Exercise prompt
Working from the top of the records below, reproduce each line exactly, ending once you have written the line containing "## References".
========================================================================
import Summits.NavierStokesRegularity.NavierStokesRegularity.Theorems.FilamentSkeletonRssCoreLinearInvertibilityArnoldHighModesToolsA
import Summits.NavierStokesRegularity.NavierStokesRegularity.Theorems.FilamentSkeletonRssCoreLinearInvertibilityArnoldHighModesToolsB
import Summits.NavierStokesRegularity.NavierStokesRegularity.Theorems.FilamentSkeletonRssCoreLinearInvertibilityArnoldHighModesToolsC
import Summits.NavierStokesRegularity.NavierStokesRegularity.Theorems.FilamentSkeletonRssCoreLinearInvertibilityOddArnoldToolsA
import Summits.NavierStokesRegularity.NavierStokesRegularity.Theorems.FilamentSkeletonRssCoreLinearInvertibilityOddArnoldToolsB

/-!
# Crux `CoreLinearInvertibility` (stmt-NavierStokesRegularity-17973), line `Sketch`, stub
# `stub_arnoldHighModes`: explicit Arnold coercivity on odd densities without `k = ±1` modes

For a continuous, odd, Gaussian-class density `ω_r` on `ℝ² = EuclideanSpace ℝ (Fin 2)` whose `k = ±1`
circle coefficients vanish (`∫_{−π}^{π} ω_r(γ_ρ) cos = ∫_{−π}^{π} ω_r(γ_ρ) sin = 0`, `ρ > 0`) and its
logarithmic potential `ψ = N ∗ ω_r` (`N = (2π)⁻¹ log ‖·‖`):

  `∫ ω_r ψ ≥ −(19/20) ∫ Φ⁻¹ ω_r²`,  `Φ = kerWeight`, `Φ(r) = (r²/4)/(e^{r²/4} − 1) = 1/𝒜`.

This is the `|k| ≥ 2` (here, by oddness, `|k| ≥ 3`) half of Gallay–Šverák's Theorem 2.5 at the
Gaussian vortex with an explicit constant. Chain of the proof:

1. `ω_r` is neutral (odd), so the energy identity `E := ∫ ‖∇ψ‖² = −∫ ψ ω_r` holds, with
   `‖∇ψ‖² ∈ L¹` (tools A, derivative of `ψ` gained from the kernel — `ω_r` is only continuous);
2. `ψ` is `C¹`, odd, and inherits the vanishing of the `k = ±1` circle coefficients (tools C);
3. Hardy–Wirtinger with constant `1/3` on circles and `Φ r² ≤ 14/5` give
   `∫ Φ ψ² ≤ (14/15) E` (tools B);
4. weighted Cauchy–Schwarz: `E = |∫ ψ ω_r| ≤ (∫ Φ ψ²)^{1/2} (∫ Φ⁻¹ ω_r²)^{1/2}`, hence
   `E ≤ (14/15) ∫ Φ⁻¹ ω_r² ≤ (19/20) ∫ Φ⁻¹ ω_r²`, i.e. `∫ ω_r ψ = −E ≥ −(19/20) ∫ Φ⁻¹ ω_r²`.

## References

* Th. Gallay, V. Šverák, *Arnold's variational principle and its application to the stability of
  planar vortices*, arXiv:2110.13739 = Analysis & PDE 17 (2024) 681–722, §2.1 (proof of Thm. 2.5:
  Fourier decomposition, the modes `|k| ≥ 2`), §4.1 Lemma 4.1 (the Gaussian weight). [GallaySverak2021]
* Th. Gallay, C. E. Wayne, Comm. Math. Phys. 255 (2005) §4 (Hardy-type inequalities in the
  stability analysis of the Oseen vortex).
-/

set_option linter.dupNamespace false

noncomputable section

namespace Summit.NavierStokesRegularity.NavierStokesRegularity.Theorems

open Set Function Filter MeasureTheory Topology Metric
open Literature.Analysis.FluidPDE
open scoped InnerProductSpace Real

/-- **Explicit Arnold coercivity on odd Gaussian-class densities with no `k = ±1` modes**
(registered stub `stub_arnoldHighModes` of line `Sketch`, crux `CoreLinearInvertibility`):
`∫ ω_r ψ_{ω_r} ≥ −(19/20) ∫ Φ⁻¹ ω_r²` — energy identity for the potential of a neutral continuous
density, transfer of the vanishing `k = ±1` coefficients to `ψ`, Hardy–Wirtinger with constant `1/3`
and `Φ|x|² ≤ 14/5`, weighted Cauchy–Schwarz. -/
theorem stub_arnoldHighModes :
    ∀ omr : EuclideanSpace ℝ (Fin 2) → ℝ, Continuous omr →
    (∃ (C : ℝ) (N : ℕ), ∀ x, |omr x| ≤ C * (1 + ‖x‖) ^ N * Real.exp (-(‖x‖ ^ 2 / 4))) →
    (∀ x, omr (-x) = -omr x) →
    (∀ r : ℝ, 0 < r →
      ∫ θ in (-Real.pi)..Real.pi, omr (circlePt r θ) * Real.cos θ = 0 ∧
      ∫ θ in (-Real.pi)..Real.pi, omr (circlePt r θ) * Real.sin θ = 0) →
    -((19 / 20 : ℝ) * ∫ x, (kerWeight ‖x‖)⁻¹ * omr x ^ 2) ≤
      ∫ x, omr x * ∫ y, (2 * Real.pi)⁻¹ * Real.log ‖x - y‖ * omr y := by
  intro omr homc hgc hodd hmode
  -- Gaussian bound and neutrality
  obtain ⟨B, -, hB⟩ := arnold_gc_exp_eighth hgc
  have hneutral : ∫ x, omr x = 0 := by
    have h1 := integral_neg_eq_self omr volume
    have h2 : ∫ x, omr (-x) = -∫ x, omr x := by
      rw [← integral_neg]
      exact integral_congr_ae (Eventually.of_forall fun x => hodd x)
    linarith
  -- the potential `ψ = N ∗ ω_r`
  obtain ⟨ψ, hψ⟩ : ∃ ψ : EuclideanSpace ℝ (Fin 2) → ℝ,
      ψ = fun x => ∫ y, (2 * Real.pi)⁻¹ * Real.log ‖x - y‖ * omr y := ⟨_, rfl⟩
  have hψx : ∀ x, (∫ y, (2 * Real.pi)⁻¹ * Real.log ‖x - y‖ * omr y) = ψ x := fun x => by rw [hψ]
  simp_rw [hψx]
  -- Step 1: the energy identity (tools A)
  obtain ⟨hC1, -, hI1, -, hE⟩ := stub_arnoldHighModesToolsA B omr homc hB hneutral ψ hψ
  -- Step 2: `ψ` is odd with vanishing `k = ±1` circle coefficients (tools C)
  have hψodd : ∀ x, ψ (-x) = -ψ x := fun x => by
    rw [← hψx, ← hψx]; exact arnold_logPotential_neg_of_odd hodd x
  have hψmode : ∀ r : ℝ, 0 < r → (∫ θ in (-π)..π, ψ (circlePt r θ) * Real.cos θ = 0) ∧
      ∫ θ in (-π)..π, ψ (circlePt r θ) * Real.sin θ = 0 := fun r _ => by
    have h := highModes_logPotential_modeOne_eq_zero homc hB hmode r
    simp only [hψx] at h
    exact h
  -- Step 3: Hardy–Wirtinger against the kernel weight (tools B)
  obtain ⟨hΦψ, hHW⟩ := highModes_integral_kerWeight_mul_sq_le ψ hC1 hψodd hψmode hI1
  -- Step 4: weighted Cauchy–Schwarz `|∫ ψ ω_r| ≤ (∫ Φ ψ²)^{1/2} (∫ Φ⁻¹ ω_r²)^{1/2}`
  have hΦpos : ∀ x : EuclideanSpace ℝ (Fin 2), 0 < kerWeight ‖x‖ := fun x => kerWeight_pos _
  have hginv : ∀ x : EuclideanSpace ℝ (Fin 2), 0 ≤ (kerWeight ‖x‖)⁻¹ := fun x => inv_nonneg.2 (hΦpos x).le
  have hΦc : Continuous fun x : EuclideanSpace ℝ (Fin 2) => kerWeight ‖x‖ :=
    continuous_kerWeight.comp continuous_norm
  have hginvm : AEStronglyMeasurable (fun x : EuclideanSpace ℝ (Fin 2) => (kerWeight ‖x‖)⁻¹) volume :=
    (hΦc.inv₀ fun x => (kerWeight_pos _).ne').aestronglyMeasurable
  have hωΦ : Integrable fun x => (kerWeight ‖x‖)⁻¹ * omr x ^ 2 :=
    arnold_integrable_inv_kerWeight_mul_sq homc.aestronglyMeasurable hgc
  have hpt : ∀ x, (kerWeight ‖x‖)⁻¹ * (kerWeight ‖x‖ * ψ x) ^ 2 = kerWeight ‖x‖ * ψ x ^ 2 := fun x => by
    have := (hΦpos x).ne'
    field_simp
  have ha : Integrable fun x => (kerWeight ‖x‖)⁻¹ * (kerWeight ‖x‖ * ψ x) ^ 2 :=
    hΦψ.congr (Eventually.of_forall fun x => (hpt x).symm)
  obtain ⟨-, hcs⟩ := abs_integral_weight_mul_mul_le (μ := volume) (a := fun x => kerWeight ‖x‖ * ψ x)
    (b := omr) hginv hginvm (hΦc.mul hC1.continuous).aestronglyMeasurable homc.aestronglyMeasurable ha hωΦ
  have e1 : ∫ x, (kerWeight ‖x‖)⁻¹ * ((kerWeight ‖x‖ * ψ x) * omr x) = ∫ x, ψ x * omr x :=
    integral_congr_ae (Eventually.of_forall fun x => by
      have := (hΦpos x).ne'
      simp only
      field_simp)
  have e2 : ∫ x, (kerWeight ‖x‖)⁻¹ * (kerWeight ‖x‖ * ψ x) ^ 2 = ∫ x, kerWeight ‖x‖ * ψ x ^ 2 :=
    integral_congr_ae (Eventually.of_forall hpt)
  rw [e1, e2] at hcs
  -- Step 5: the algebra `E ≤ (14/15) ∫ Φ⁻¹ ω_r²`
  obtain ⟨I, hI⟩ : ∃ I : ℝ, I = ∫ x, (kerWeight ‖x‖)⁻¹ * omr x ^ 2 := ⟨_, rfl⟩
  obtain ⟨E, hEdef⟩ : ∃ E : ℝ, E = ∫ x, ‖gradient ψ x‖ ^ 2 := ⟨_, rfl⟩
  rw [← hI] at hcs ⊢
  rw [← hEdef] at hE hHW
  have hE0 : 0 ≤ E := hEdef ▸ integral_nonneg fun x => sq_nonneg _
  have hI0 : 0 ≤ I := hI ▸ integral_nonneg fun x => mul_nonneg (hginv x) (sq_nonneg _)
  have hJ0 : 0 ≤ ∫ x, kerWeight ‖x‖ * ψ x ^ 2 := integral_nonneg fun x => mul_nonneg (hΦpos x).le (sq_nonneg _)
  have habs : |∫ x, ψ x * omr x| = E := by
    rw [show (∫ x, ψ x * omr x) = -E by linarith, abs_neg, abs_of_nonneg hE0]
  rw [habs] at hcs
  have h2 : E ^ 2 ≤ (14 / 15 * E) * I := by
    calc E ^ 2 ≤ (Real.sqrt (∫ x, kerWeight ‖x‖ * ψ x ^ 2) * Real.sqrt I) ^ 2 :=
          pow_le_pow_left₀ hE0 hcs 2
      _ = (∫ x, kerWeight ‖x‖ * ψ x ^ 2) * I := by
          rw [mul_pow, Real.sq_sqrt hJ0, Real.sq_sqrt hI0]
      _ ≤ (14 / 15 * E) * I := mul_le_mul_of_nonneg_right hHW hI0
  have hEle : E ≤ 14 / 15 * I := by
    by_contra hlt
    rw [not_le] at hlt
    have hEpos : 0 < E := lt_of_le_of_lt (by positivity) hlt
    have h3 : E * E ≤ (14 / 15 * I) * E := by nlinarith [h2]
    have := le_of_mul_le_mul_right h3 hEpos
    linarith
  -- conclusion
  have e3 : ∫ x, omr x * ψ x = ∫ x, ψ x * omr x :=
    integral_congr_ae (Eventually.of_forall fun x => mul_comm _ _)
  rw [e3]
  linarith

end Summit.NavierStokesRegularity.NavierStokesRegularity.Theorems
========================================================================
Solution to the exercise
import Summits.NavierStokesRegularity.NavierStokesRegularity.Theorems.FilamentSkeletonRssCoreLinearInvertibilityArnoldHighModesToolsA
import Summits.NavierStokesRegularity.NavierStokesRegularity.Theorems.FilamentSkeletonRssCoreLinearInvertibilityArnoldHighModesToolsB
import Summits.NavierStokesRegularity.NavierStokesRegularity.Theorems.FilamentSkeletonRssCoreLinearInvertibilityArnoldHighModesToolsC
import Summits.NavierStokesRegularity.NavierStokesRegularity.Theorems.FilamentSkeletonRssCoreLinearInvertibilityOddArnoldToolsA
import Summits.NavierStokesRegularity.NavierStokesRegularity.Theorems.FilamentSkeletonRssCoreLinearInvertibilityOddArnoldToolsB

/-!
# Crux `CoreLinearInvertibility` (stmt-NavierStokesRegularity-17973), line `Sketch`, stub
# `stub_arnoldHighModes`: explicit Arnold coercivity on odd densities without `k = ±1` modes

For a continuous, odd, Gaussian-class density `ω_r` on `ℝ² = EuclideanSpace ℝ (Fin 2)` whose `k = ±1`
circle coefficients vanish (`∫_{−π}^{π} ω_r(γ_ρ) cos = ∫_{−π}^{π} ω_r(γ_ρ) sin = 0`, `ρ > 0`) and its
logarithmic potential `ψ = N ∗ ω_r` (`N = (2π)⁻¹ log ‖·‖`):

  `∫ ω_r ψ ≥ −(19/20) ∫ Φ⁻¹ ω_r²`,  `Φ = kerWeight`, `Φ(r) = (r²/4)/(e^{r²/4} − 1) = 1/𝒜`.

This is the `|k| ≥ 2` (here, by oddness, `|k| ≥ 3`) half of Gallay–Šverák's Theorem 2.5 at the
Gaussian vortex with an explicit constant. Chain of the proof:

1. `ω_r` is neutral (odd), so the energy identity `E := ∫ ‖∇ψ‖² = −∫ ψ ω_r` holds, with
   `‖∇ψ‖² ∈ L¹` (tools A, derivative of `ψ` gained from the kernel — `ω_r` is only continuous);
2. `ψ` is `C¹`, odd, and inherits the vanishing of the `k = ±1` circle coefficients (tools C);
3. Hardy–Wirtinger with constant `1/3` on circles and `Φ r² ≤ 14/5` give
   `∫ Φ ψ² ≤ (14/15) E` (tools B);
4. weighted Cauchy–Schwarz: `E = |∫ ψ ω_r| ≤ (∫ Φ ψ²)^{1/2} (∫ Φ⁻¹ ω_r²)^{1/2}`, hence
   `E ≤ (14/15) ∫ Φ⁻¹ ω_r² ≤ (19/20) ∫ Φ⁻¹ ω_r²`, i.e. `∫ ω_r ψ = −E ≥ −(19/20) ∫ Φ⁻¹ ω_r²`.

## References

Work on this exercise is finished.